**EXERCISE**
Look for the word "TwoClusterRateIsStationaryGap" in the entries and copy each line where it appears.

**Stored items**
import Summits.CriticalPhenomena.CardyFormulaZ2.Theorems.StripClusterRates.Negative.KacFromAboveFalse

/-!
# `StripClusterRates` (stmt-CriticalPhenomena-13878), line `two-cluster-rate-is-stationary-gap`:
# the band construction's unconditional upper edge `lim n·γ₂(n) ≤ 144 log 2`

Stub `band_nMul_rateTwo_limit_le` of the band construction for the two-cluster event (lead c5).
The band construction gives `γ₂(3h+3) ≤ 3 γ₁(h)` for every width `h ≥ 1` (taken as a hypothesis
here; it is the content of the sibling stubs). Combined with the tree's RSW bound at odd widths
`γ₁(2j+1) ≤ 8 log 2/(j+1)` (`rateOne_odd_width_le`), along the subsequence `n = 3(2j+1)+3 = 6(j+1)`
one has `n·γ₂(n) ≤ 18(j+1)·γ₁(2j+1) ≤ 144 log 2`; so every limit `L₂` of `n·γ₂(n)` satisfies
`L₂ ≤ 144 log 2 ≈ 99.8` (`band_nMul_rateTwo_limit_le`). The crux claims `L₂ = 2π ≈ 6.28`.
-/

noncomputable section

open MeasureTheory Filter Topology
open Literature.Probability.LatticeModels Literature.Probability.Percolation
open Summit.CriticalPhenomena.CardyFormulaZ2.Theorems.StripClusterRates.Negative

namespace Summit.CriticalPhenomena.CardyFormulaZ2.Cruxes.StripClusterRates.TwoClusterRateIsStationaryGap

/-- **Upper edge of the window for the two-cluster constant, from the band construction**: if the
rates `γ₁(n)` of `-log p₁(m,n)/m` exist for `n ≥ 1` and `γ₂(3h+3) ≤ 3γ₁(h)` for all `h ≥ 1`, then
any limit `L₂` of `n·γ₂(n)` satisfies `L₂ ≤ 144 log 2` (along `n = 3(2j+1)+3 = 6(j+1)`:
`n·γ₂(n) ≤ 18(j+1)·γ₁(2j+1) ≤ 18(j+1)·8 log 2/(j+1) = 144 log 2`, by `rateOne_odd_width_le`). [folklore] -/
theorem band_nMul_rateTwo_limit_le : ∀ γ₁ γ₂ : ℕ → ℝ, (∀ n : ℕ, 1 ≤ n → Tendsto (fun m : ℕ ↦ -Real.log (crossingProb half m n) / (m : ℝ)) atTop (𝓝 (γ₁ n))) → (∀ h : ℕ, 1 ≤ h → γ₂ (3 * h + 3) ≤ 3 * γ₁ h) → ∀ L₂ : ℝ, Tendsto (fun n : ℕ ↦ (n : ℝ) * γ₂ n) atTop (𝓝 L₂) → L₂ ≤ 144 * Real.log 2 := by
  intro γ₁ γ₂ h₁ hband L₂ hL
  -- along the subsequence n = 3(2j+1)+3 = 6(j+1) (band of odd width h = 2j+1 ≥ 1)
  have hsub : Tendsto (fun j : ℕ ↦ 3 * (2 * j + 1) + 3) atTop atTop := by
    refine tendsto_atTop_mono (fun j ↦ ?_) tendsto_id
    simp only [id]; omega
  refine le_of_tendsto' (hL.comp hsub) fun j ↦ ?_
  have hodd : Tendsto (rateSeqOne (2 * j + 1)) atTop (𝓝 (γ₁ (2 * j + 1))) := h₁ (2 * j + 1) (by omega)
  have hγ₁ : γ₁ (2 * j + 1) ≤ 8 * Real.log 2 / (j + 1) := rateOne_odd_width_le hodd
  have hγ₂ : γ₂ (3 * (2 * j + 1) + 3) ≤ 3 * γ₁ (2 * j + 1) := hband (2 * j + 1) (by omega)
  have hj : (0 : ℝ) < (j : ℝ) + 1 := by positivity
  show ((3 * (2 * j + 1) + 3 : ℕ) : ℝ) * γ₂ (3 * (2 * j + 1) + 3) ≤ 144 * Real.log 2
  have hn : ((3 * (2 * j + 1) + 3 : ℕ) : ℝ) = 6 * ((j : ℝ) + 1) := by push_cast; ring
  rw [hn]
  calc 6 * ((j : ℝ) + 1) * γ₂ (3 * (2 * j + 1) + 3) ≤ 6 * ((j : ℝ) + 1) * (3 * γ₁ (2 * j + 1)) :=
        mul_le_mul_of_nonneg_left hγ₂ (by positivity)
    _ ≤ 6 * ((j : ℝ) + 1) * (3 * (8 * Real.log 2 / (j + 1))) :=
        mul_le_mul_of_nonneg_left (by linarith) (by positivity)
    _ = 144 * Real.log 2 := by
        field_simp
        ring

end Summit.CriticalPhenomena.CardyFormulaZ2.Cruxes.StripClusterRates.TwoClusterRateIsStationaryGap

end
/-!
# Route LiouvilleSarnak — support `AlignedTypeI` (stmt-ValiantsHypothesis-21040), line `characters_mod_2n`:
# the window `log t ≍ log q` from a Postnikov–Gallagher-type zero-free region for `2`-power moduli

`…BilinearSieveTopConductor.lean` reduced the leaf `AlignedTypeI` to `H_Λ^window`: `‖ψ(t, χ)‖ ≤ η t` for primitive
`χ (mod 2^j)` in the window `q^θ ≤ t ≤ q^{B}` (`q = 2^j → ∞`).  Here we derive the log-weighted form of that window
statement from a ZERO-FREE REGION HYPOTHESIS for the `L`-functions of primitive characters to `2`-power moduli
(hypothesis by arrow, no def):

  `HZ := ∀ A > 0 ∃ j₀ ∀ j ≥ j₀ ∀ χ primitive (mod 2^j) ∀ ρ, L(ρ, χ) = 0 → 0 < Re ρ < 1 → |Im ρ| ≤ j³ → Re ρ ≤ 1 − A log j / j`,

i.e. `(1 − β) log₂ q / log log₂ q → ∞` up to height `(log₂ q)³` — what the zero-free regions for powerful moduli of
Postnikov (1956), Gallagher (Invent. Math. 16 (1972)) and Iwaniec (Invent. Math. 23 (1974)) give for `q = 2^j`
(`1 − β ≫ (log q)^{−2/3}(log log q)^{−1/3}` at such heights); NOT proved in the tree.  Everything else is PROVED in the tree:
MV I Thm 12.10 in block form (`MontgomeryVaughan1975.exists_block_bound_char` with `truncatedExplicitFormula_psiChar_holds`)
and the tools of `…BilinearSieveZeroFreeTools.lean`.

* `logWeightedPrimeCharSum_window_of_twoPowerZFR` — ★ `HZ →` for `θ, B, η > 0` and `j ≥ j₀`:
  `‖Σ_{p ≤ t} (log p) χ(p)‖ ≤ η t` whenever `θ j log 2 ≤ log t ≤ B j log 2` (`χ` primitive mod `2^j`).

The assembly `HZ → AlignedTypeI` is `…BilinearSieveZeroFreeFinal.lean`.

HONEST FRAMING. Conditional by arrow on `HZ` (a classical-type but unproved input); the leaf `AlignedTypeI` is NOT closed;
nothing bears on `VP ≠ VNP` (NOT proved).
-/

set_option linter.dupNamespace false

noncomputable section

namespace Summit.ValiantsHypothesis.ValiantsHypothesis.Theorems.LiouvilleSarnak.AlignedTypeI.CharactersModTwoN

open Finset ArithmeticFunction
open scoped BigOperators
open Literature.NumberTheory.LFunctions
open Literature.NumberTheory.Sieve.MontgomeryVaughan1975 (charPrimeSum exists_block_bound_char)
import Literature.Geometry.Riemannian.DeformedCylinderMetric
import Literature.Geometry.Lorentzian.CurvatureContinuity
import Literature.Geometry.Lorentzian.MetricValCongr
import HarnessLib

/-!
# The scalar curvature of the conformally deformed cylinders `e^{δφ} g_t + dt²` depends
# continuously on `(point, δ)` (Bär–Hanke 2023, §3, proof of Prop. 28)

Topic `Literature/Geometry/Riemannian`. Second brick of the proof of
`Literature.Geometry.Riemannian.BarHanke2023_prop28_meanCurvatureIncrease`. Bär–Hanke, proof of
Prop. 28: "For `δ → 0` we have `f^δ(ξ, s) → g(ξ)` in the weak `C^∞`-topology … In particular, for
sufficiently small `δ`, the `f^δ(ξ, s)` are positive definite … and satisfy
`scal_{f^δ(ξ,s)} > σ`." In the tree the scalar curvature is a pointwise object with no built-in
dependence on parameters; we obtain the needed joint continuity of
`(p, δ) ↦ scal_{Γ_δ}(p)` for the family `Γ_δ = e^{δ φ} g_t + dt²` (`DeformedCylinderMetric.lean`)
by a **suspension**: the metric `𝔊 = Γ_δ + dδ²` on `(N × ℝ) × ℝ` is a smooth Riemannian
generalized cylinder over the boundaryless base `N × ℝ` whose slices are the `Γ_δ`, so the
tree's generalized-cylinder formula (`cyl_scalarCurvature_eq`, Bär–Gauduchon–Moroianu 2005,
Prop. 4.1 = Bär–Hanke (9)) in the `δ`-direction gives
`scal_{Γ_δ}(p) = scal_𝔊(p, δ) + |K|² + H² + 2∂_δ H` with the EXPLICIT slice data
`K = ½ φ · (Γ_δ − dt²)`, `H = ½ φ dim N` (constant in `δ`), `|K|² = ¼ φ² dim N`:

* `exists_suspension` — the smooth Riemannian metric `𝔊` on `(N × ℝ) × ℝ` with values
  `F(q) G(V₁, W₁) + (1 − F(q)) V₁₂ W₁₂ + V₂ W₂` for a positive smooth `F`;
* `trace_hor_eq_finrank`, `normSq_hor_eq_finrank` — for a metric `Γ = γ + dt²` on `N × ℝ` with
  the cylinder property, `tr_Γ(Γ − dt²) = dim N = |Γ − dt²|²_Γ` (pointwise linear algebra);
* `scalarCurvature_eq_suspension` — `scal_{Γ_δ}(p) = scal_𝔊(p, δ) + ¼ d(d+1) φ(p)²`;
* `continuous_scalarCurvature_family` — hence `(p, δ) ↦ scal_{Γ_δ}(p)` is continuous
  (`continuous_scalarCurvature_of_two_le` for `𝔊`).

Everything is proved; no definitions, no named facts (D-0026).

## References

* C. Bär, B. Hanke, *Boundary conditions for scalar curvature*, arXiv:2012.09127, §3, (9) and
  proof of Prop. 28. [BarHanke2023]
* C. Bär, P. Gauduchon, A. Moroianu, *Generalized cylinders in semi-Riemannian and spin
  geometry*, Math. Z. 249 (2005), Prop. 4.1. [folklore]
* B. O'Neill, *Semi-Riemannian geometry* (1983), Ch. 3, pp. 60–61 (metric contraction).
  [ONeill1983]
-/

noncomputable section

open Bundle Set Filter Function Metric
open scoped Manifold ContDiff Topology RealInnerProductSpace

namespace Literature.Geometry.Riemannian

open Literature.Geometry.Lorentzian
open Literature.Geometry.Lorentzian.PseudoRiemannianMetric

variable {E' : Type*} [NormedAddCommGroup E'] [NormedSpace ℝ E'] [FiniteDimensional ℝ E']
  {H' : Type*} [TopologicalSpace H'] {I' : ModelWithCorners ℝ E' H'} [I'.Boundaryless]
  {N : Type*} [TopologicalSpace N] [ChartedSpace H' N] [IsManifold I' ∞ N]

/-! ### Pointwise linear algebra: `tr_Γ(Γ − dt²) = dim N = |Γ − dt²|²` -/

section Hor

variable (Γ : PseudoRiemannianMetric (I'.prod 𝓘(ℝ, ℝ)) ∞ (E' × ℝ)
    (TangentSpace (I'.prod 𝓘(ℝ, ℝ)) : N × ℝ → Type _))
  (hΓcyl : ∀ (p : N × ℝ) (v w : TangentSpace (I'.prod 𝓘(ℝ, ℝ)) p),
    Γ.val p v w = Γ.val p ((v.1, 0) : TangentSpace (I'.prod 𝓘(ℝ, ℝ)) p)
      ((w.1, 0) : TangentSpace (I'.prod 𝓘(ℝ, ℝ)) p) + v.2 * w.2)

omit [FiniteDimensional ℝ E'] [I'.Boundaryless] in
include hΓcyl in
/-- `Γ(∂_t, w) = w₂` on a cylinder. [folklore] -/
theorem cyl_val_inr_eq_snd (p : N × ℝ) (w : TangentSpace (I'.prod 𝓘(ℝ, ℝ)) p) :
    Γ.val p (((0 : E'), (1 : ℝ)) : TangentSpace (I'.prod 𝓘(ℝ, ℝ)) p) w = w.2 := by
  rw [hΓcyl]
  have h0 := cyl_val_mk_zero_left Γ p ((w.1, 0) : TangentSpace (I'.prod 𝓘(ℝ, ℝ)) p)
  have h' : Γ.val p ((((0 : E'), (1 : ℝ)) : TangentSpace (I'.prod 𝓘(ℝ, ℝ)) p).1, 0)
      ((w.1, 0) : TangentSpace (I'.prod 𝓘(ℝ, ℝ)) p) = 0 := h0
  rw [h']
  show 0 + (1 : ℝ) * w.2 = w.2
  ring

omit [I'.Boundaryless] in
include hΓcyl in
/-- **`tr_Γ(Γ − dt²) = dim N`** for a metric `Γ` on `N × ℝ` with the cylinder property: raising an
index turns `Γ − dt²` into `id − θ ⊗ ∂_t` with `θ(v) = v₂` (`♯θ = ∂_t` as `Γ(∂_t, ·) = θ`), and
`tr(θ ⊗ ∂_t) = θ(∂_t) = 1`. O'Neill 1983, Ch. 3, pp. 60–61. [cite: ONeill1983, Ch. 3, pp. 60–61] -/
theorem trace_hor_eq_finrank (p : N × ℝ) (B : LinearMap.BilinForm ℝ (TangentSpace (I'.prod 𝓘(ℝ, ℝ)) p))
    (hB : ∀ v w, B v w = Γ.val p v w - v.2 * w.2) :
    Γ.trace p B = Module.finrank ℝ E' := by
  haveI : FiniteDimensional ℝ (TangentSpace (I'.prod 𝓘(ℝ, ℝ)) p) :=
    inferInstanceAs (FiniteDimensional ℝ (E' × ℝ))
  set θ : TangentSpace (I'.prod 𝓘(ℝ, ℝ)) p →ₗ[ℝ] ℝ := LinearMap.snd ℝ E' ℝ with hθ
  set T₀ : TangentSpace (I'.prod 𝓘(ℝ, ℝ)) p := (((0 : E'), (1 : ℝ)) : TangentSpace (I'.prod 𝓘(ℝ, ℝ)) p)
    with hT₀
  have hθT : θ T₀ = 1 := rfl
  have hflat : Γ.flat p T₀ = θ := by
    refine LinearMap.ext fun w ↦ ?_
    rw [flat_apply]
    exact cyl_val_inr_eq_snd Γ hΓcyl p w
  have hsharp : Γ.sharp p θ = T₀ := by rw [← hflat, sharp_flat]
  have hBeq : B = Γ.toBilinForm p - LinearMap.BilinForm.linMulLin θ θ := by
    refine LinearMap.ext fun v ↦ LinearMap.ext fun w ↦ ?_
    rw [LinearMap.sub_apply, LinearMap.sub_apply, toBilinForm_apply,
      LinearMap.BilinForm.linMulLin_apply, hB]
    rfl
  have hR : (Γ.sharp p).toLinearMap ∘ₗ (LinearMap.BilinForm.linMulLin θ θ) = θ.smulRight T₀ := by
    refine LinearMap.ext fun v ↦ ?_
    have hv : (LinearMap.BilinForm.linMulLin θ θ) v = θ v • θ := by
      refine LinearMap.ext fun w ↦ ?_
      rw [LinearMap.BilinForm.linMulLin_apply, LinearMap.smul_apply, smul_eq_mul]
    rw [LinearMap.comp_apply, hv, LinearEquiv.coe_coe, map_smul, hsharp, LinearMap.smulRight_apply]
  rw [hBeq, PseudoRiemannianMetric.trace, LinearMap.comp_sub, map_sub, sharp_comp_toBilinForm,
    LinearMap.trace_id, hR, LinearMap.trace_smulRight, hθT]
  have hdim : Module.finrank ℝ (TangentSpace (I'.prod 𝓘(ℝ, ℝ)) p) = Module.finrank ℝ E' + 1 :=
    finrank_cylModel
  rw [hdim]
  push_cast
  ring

**COMPLETED EXERCISE**
namespace Summit.CriticalPhenomena.CardyFormulaZ2.Cruxes.StripClusterRates.TwoClusterRateIsStationaryGap
end Summit.CriticalPhenomena.CardyFormulaZ2.Cruxes.StripClusterRates.TwoClusterRateIsStationaryGap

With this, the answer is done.